= Hyperosmolar syndrome =

Very high blood glucose concentration

Hyperosmolar syndrome or diabetic hyperosmolar syndrome is a medical emergency caused by a very high blood glucose level.

The prefix "hyper-" means high, and "osmolarity" is a measure of the concentration of active particles in a solution, so the name of the syndrome simply refers to the high concentration of glucose in the blood.

==Signs & symptoms==
Hyperosmolar syndrome may take a long duration (days to weeks) to develop. However, certain signs and symptoms may indicate that such a condition is developing. Some of the signs include the following:

1. Excessive thirst despite frequently taking water or other liquids
2. Continued high level of blood sugar
3. Dry mouth
4. Increased urination
5. Rapid pulse
6. Shortness of breath with exertion
7. Skin becomes warm and dry with no sweating
8. Sleepiness and/or a condition of confusion

==Diagnosis==
Early diagnosis for (diabetic) hyperosmolar syndrome is crucial. Doctors or trained medical practitioners will perform both mental and physical exams, and may ask those present about the patient's medical history. Physical tests will likely include the collection of blood and urine samples to measure blood sugar levels as well as the functioning of the kidneys. These tests will also indicate whether there is an infection. The blood tests allow for the detection of different solutes in the plasma, as well as the glucose levels.

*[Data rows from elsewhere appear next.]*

import Mathlib
import HarnessLib
import Literature.MathematicalPhysics.QuantumFieldTheory.U1RepUnitaryModel
import Literature.MathematicalPhysics.QuantumFieldTheory.U1GinibreComparison
import Literature.MathematicalPhysics.QuantumFieldTheory.LatticeGaugeProofs
import Summits.QuantumFields.YangMills.Theorems.SoloBlindSinglePlaquette
import Summits.QuantumFields.YangMills.Theorems.SoloInformedU1Helicity

/-!
# The upper half of `WilsonU1PlaquetteSecondMomentD4`: `2β⟨sin²θ_p⟩_μ ≤ 1 + ε` at weak coupling

Route `U1DipoleHelicity` (LINE 4 of the ideator cell ym-idea-2; an abelian COMPARISON line onto the
node `Theorems.U1HelicityGapD4`, not a rung of `YangMills`), helper for the crux item
stmt-QuantumFields-25881 `Summit.QuantumFields.YangMills.Theses.U1DipoleHelicity.WilsonU1PlaquetteSecondMomentD4`
(`|2β⟨sin²θ_{(0;0,1)}⟩_μ − 1| ≤ ε` for every weak-coupling limit state `μ` of Wilson `U(1)₄`).

This file proves the UPPER inequality of that crux, `2β⟨sin²θ_{(0;0,1)}⟩_μ ≤ 1 + ε`
(`wilsonU1PlaquetteSecondMoment_upper`), for every `ε > 0`, all `β > β₁(ε)` and every infinite-volume
torus limit state — which is the only half the route's `Assembly`/ε-budget consumes (it bounds the
charge ratio `β/β′` from above through the dipole law at `z = 0` and `K(0) = 1/2`).
Mechanism: on the unit circle `sin²θ = (1 − cos θ)(1 + cos θ) ≤ 2(1 − cos θ)`, so on every torus
`⟨sin²θ_p⟩_{Λ_{M+1},β} ≤ 2⟨1 − cos θ_p⟩_{Λ_{M+1},β}` (`torusPlaqSinSq_le`), and the tree's
one-point theorem at weak coupling (`SoloBlind.weakCoupling_singlePlaquette`: Chatterjee's leading
free-energy term + Griffiths' convexity lemma, every torus side; `u1Rep` is a unitary model,
`isUnitaryModel_u1Rep`) gives `β⟨1 − cos θ_p⟩_{Λ_{M+1},β} ≤ 1/4 + ε/4` for large `β`, then large `M`
(`torusPlaqSinSq_eventually_le`); the torus second moments converge to
`⟨sin²θ_p⟩_μ = U1Helicity.plaqCorr μ 0 0 1` along the defining subsequence of a limit state
(`tendsto_torusPlaqSinSq`).  The file imports no route (`Theses`) file: its statements are in the
tree's vocabulary (`U1Helicity.plaqCorr`, `infiniteVolumeLimitPoints`, `u1Rep`).

The LOWER inequality (`β⟨(1 − cos θ_p)²⟩_μ → 0`, a single-plaquette large-field tail uniform in the
volume) is not proved here: the tree's chessboard tail `WilsonPlaquetteTail.measureReal_plaquette_mem_le`
needs EVEN torus sides, while limit states run over all sides.

Nothing here bears on the Yang–Mills mass gap: the line is the abelian comparison statement.
-/

noncomputable section

namespace Summit.QuantumFields.YangMills.Theorems.U1DipoleHelicity

open MeasureTheory Filter Topology
open Literature.MathematicalPhysics.QuantumLattice Literature.MathematicalPhysics.QuantumFieldTheory
open Summit.QuantumFields.YangMills.Theorems.U1Helicity

/-- On the unit circle, `(Im z)² ≤ 2(1 − Re z)` (`sin²θ = (1 − cos θ)(1 + cos θ)`). [folklore] -/
theorem circle_im_sq_le (z : Circle) : ((z : ℂ).im) ^ 2 ≤ 2 * (1 - (z : ℂ).re) := by
  have h : (z : ℂ).re * (z : ℂ).re + (z : ℂ).im * (z : ℂ).im = 1 := by
    rw [← Complex.normSq_apply]; exact Circle.normSq_coe z
  nlinarith [sq_nonneg (1 - (z : ℂ).re)]

/-- **Torus second moment vs. plaquette cost**:
`⟨sin²θ_{(0;0,1)}⟩_{Λ_{M+1},β} ≤ 2⟨1 − Re tr u1Rep(U_{0,01})⟩_{Λ_{M+1},β} = 2⟨1 − cos θ_{(0;0,1)}⟩_{Λ_{M+1},β}`.
[folklore] -/
theorem torusPlaqSinSq_le (β : ℝ) (M : ℕ) :
    wilsonExpectation (L := M + 1) u1Rep β
        (toTorusObservable (M + 1) (fun U : LGConfig 4 Circle => u1PlaqIm 0 0 1 U * u1PlaqIm 0 0 1 U)) ≤
      2 * wilsonExpectation (L := M + 1) u1Rep β
        (SoloBlind.plaquetteCost u1Rep (0 : Site 4 (M + 1)) 0 1) := by
  haveI := isProbabilityMeasure_wilsonMeasure (d := 4) (L := M + 1) (G := Circle) u1Rep
    continuous_u1Rep β
  have hc : Continuous fun z : Circle => ((z : ℂ)).re :=
    Complex.continuous_re.comp continuous_subtype_val
  have hX : Integrable (fun U : GaugeConfig 4 (M + 1) Circle =>
      ((plaquetteHolonomy U (0 : Site 4 (M + 1)) 0 1 : Circle) : ℂ).re) (wilsonMeasure u1Rep β) := by
    refine Integrable.of_bound (C := 1) ?_ (ae_of_all _ fun U => ?_)
    · exact (hc.measurable.comp
        (measurable_plaquetteHolonomy (0 : Site 4 (M + 1)) 0 1)).aestronglyMeasurable
    · rw [Real.norm_eq_abs]
      exact (Complex.abs_re_le_norm _).trans (le_of_eq (Circle.norm_coe _))
  simp only [wilsonExpectation]
  rw [← integral_const_mul]
  simp only [toTorusObservable_apply, u1PlaqIm, plaquette_torusLift,
    Literature.MathematicalPhysics.QuantumFieldTheory.torusProj_zero, SoloBlind.plaquetteCost,
    trace_u1Rep_re, Nat.cast_one]
  refine integral_mono_of_nonneg (ae_of_all _ fun U => mul_self_nonneg _)
    (((integrable_const _).sub hX).const_mul 2) (ae_of_all _ fun U => ?_)
  have := circle_im_sq_le (plaquetteHolonomy U (0 : Site 4 (M + 1)) 0 1)
  simpa [sq] using this

/-- **The torus form, uniform in the volume**: for every `ε > 0` there is `β₁` such that for every
`β > β₁`, `2β⟨sin²θ_{(0;0,1)}⟩_{Λ_{M+1},β} ≤ 1 + ε` for all large `M`. [folklore] -/
theorem torusPlaqSinSq_eventually_le :
    ∀ ε : ℝ, 0 < ε → ∃ β₁ : ℝ, ∀ β : ℝ, β₁ < β → ∀ᶠ M : ℕ in atTop,
      2 * β * wilsonExpectation (L := M + 1) u1Rep β
        (toTorusObservable (M + 1) (fun U : LGConfig 4 Circle => u1PlaqIm 0 0 1 U * u1PlaqIm 0 0 1 U)) ≤
          1 + ε := by
  intro ε hε
  have hsp := SoloBlind.weakCoupling_singlePlaquette (d := 4) u1Rep (by norm_num) le_rfl
    isUnitaryModel_u1Rep (ε / 4) (by positivity)
  obtain ⟨β₁, hβ₁⟩ := Filter.eventually_atTop.1 hsp
  refine ⟨max β₁ 0, fun β hb => ?_⟩
  have hb1 : β₁ ≤ β := le_trans (le_max_left _ _) hb.le
  have hb0 : 0 < β := lt_of_le_of_lt (le_max_right _ _) hb
  filter_upwards [hβ₁ β hb1] with M hM
  have h := (abs_le.1 (hM (0 : Site 4 (M + 1)) 0 1 (by decide))).2
  have hle := torusPlaqSinSq_le β M
  -- `2β ⟨sin²⟩ ≤ 4β ⟨1 − cos⟩ ≤ 4 (1/4 + ε/4) = 1 + ε`
  have h4 : 2 * β * wilsonExpectation (L := M + 1) u1Rep β
      (toTorusObservable (M + 1) (fun U : LGConfig 4 Circle => u1PlaqIm 0 0 1 U * u1PlaqIm 0 0 1 U)) ≤
      4 * (β * wilsonExpectation (L := M + 1) u1Rep β
        (SoloBlind.plaquetteCost u1Rep (0 : Site 4 (M + 1)) 0 1)) :=
    calc 2 * β * wilsonExpectation (L := M + 1) u1Rep β
          (toTorusObservable (M + 1) (fun U : LGConfig 4 Circle => u1PlaqIm 0 0 1 U * u1PlaqIm 0 0 1 U))
        ≤ 2 * β * (2 * wilsonExpectation (L := M + 1) u1Rep β
          (SoloBlind.plaquetteCost u1Rep (0 : Site 4 (M + 1)) 0 1)) :=
          mul_le_mul_of_nonneg_left hle (by positivity)
      _ = 4 * (β * wilsonExpectation (L := M + 1) u1Rep β
          (SoloBlind.plaquetteCost u1Rep (0 : Site 4 (M + 1)) 0 1)) := by ring
  norm_num at h
  linarith

variable {β : ℝ} {μ : Measure (LGConfig 4 Circle)}

/-- Along the defining subsequence of a limit state, the torus second moments `⟨sin²θ_{(0;0,1)}⟩_{Λ_{φ(k)+1},β}`
converge to `⟨sin²θ_{(0;0,1)}⟩_μ = U1Helicity.plaqCorr μ 0 0 1`. [folklore] -/
theorem tendsto_torusPlaqSinSq {φ : ℕ → ℕ} (hlim : IsInfiniteVolumeLimitAlong (d := 4) u1Rep β φ μ) :
    Tendsto (fun k : ℕ => wilsonExpectation (L := φ k + 1) u1Rep β
        (toTorusObservable (φ k + 1) (fun U : LGConfig 4 Circle => u1PlaqIm 0 0 1 U * u1PlaqIm 0 0 1 U)))
      atTop (𝓝 (plaqCorr μ 0 0 1)) := by
  obtain ⟨_, hconv⟩ := hlim
  exact hconv (fun U => u1PlaqIm 0 0 1 U * u1PlaqIm 0 0 1 U)
    (Plaq.bonds ((0 : Literature.Probability.LatticeModels.Site 4), (0 : Fin 4), (1 : Fin 4)) ∪
      Plaq.bonds ((0 : Literature.Probability.LatticeModels.Site 4), (0 : Fin 4), (1 : Fin 4)))
    (by rw [IsCylinder, Finset.coe_union]
        exact AreaLaw.dependsOn_mul (dependsOn_u1PlaqIm _ _ _) (dependsOn_u1PlaqIm _ _ _))
    ((continuous_u1PlaqIm _ _ _).mul (continuous_u1PlaqIm _ _ _))
    ⟨1, fun U => by
      rw [abs_mul]
      exact mul_le_one₀ (abs_u1PlaqIm_le _ _ _ U) (abs_nonneg _) (abs_u1PlaqIm_le _ _ _ U)⟩

/-- **Upper half of the crux `WilsonU1PlaquetteSecondMomentD4`, proved**: for every `ε > 0` there is
`β₁` such that every infinite-volume torus limit state `μ` of Wilson `U(1)₄` at `β > β₁` satisfies
`2β·⟨sin²θ_{(0;0,1)}⟩_μ ≤ 1 + ε`, i.e. `2β · U1Helicity.plaqCorr μ 0 0 1 ≤ 1 + ε`. This is the
inequality the route's ε-budget uses; the matching lower bound is the open content of the crux.
[folklore] -/
theorem wilsonU1PlaquetteSecondMoment_upper :
    ∀ ε : ℝ, 0 < ε → ∃ β₁ : ℝ, ∀ β : ℝ, β₁ < β →
      ∀ μ ∈ infiniteVolumeLimitPoints (d := 4) u1Rep β, 2 * β * plaqCorr μ 0 0 1 ≤ 1 + ε := by
  intro ε hε
  obtain ⟨β₁, hβ₁⟩ := torusPlaqSinSq_eventually_le ε hε
  refine ⟨β₁, fun β hb μ hμ => ?_⟩
  obtain ⟨φ, hφ, hlim⟩ := hμ
  have ht := (tendsto_torusPlaqSinSq hlim).const_mul (2 * β)
  refine le_of_tendsto ht ?_
  exact hφ.tendsto_atTop.eventually (hβ₁ β hb)

/-- The same with the absolute value on the side the crux states it, as a ONE-SIDED consequence:
`2β·⟨sin²θ_p⟩_μ − 1 ≤ ε`. [folklore] -/
theorem wilsonU1PlaquetteSecondMoment_sub_one_le :
    ∀ ε : ℝ, 0 < ε → ∃ β₁ : ℝ, ∀ β : ℝ, β₁ < β →
      ∀ μ ∈ infiniteVolumeLimitPoints (d := 4) u1Rep β, 2 * β * plaqCorr μ 0 0 1 - 1 ≤ ε := by
  intro ε hε
  obtain ⟨β₁, hβ₁⟩ := wilsonU1PlaquetteSecondMoment_upper ε hε
  exact ⟨β₁, fun β hb μ hμ => by linarith [hβ₁ β hb μ hμ]⟩

end Summit.QuantumFields.YangMills.Theorems.U1DipoleHelicity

Moreover, further laboratory tests will measure ketone levels as an indication of ketosis. A high ketone count found in the urine samples means that the body is sourcing its energy through the burning of fat at a fast rate, turning fatty acids into ketones. High blood sugar levels may cause a decrease in sodium levels, which is another potential indicator of hyperosmolar syndrome.

==Treatment ==
Emergency treatment can come into effect within hours in case of diabetic hyperosmolar syndrome. Treatment involves intravenous fluids to replenish hydration-reducing plasma, intravenous insulin to lower blood sugar levels, and intravenous potassium and sodium to replace the lost electrolytes which are essential for cell function, as insulin will force some electrolytes into the cell. Any underlying conditions (e.g. kidney disease) will also be treated in order to prevent further occurrences. Following the administration of intravenous insulin, dextrose should be added once glucose levels reach the 250–300 mg/dL target level. It is important to prevent a rapid reduction in osmolality so as to avoid cerebral edema. Dependent on serum potassium levels, a potassium replacement should be administered if sodium levels are maintained.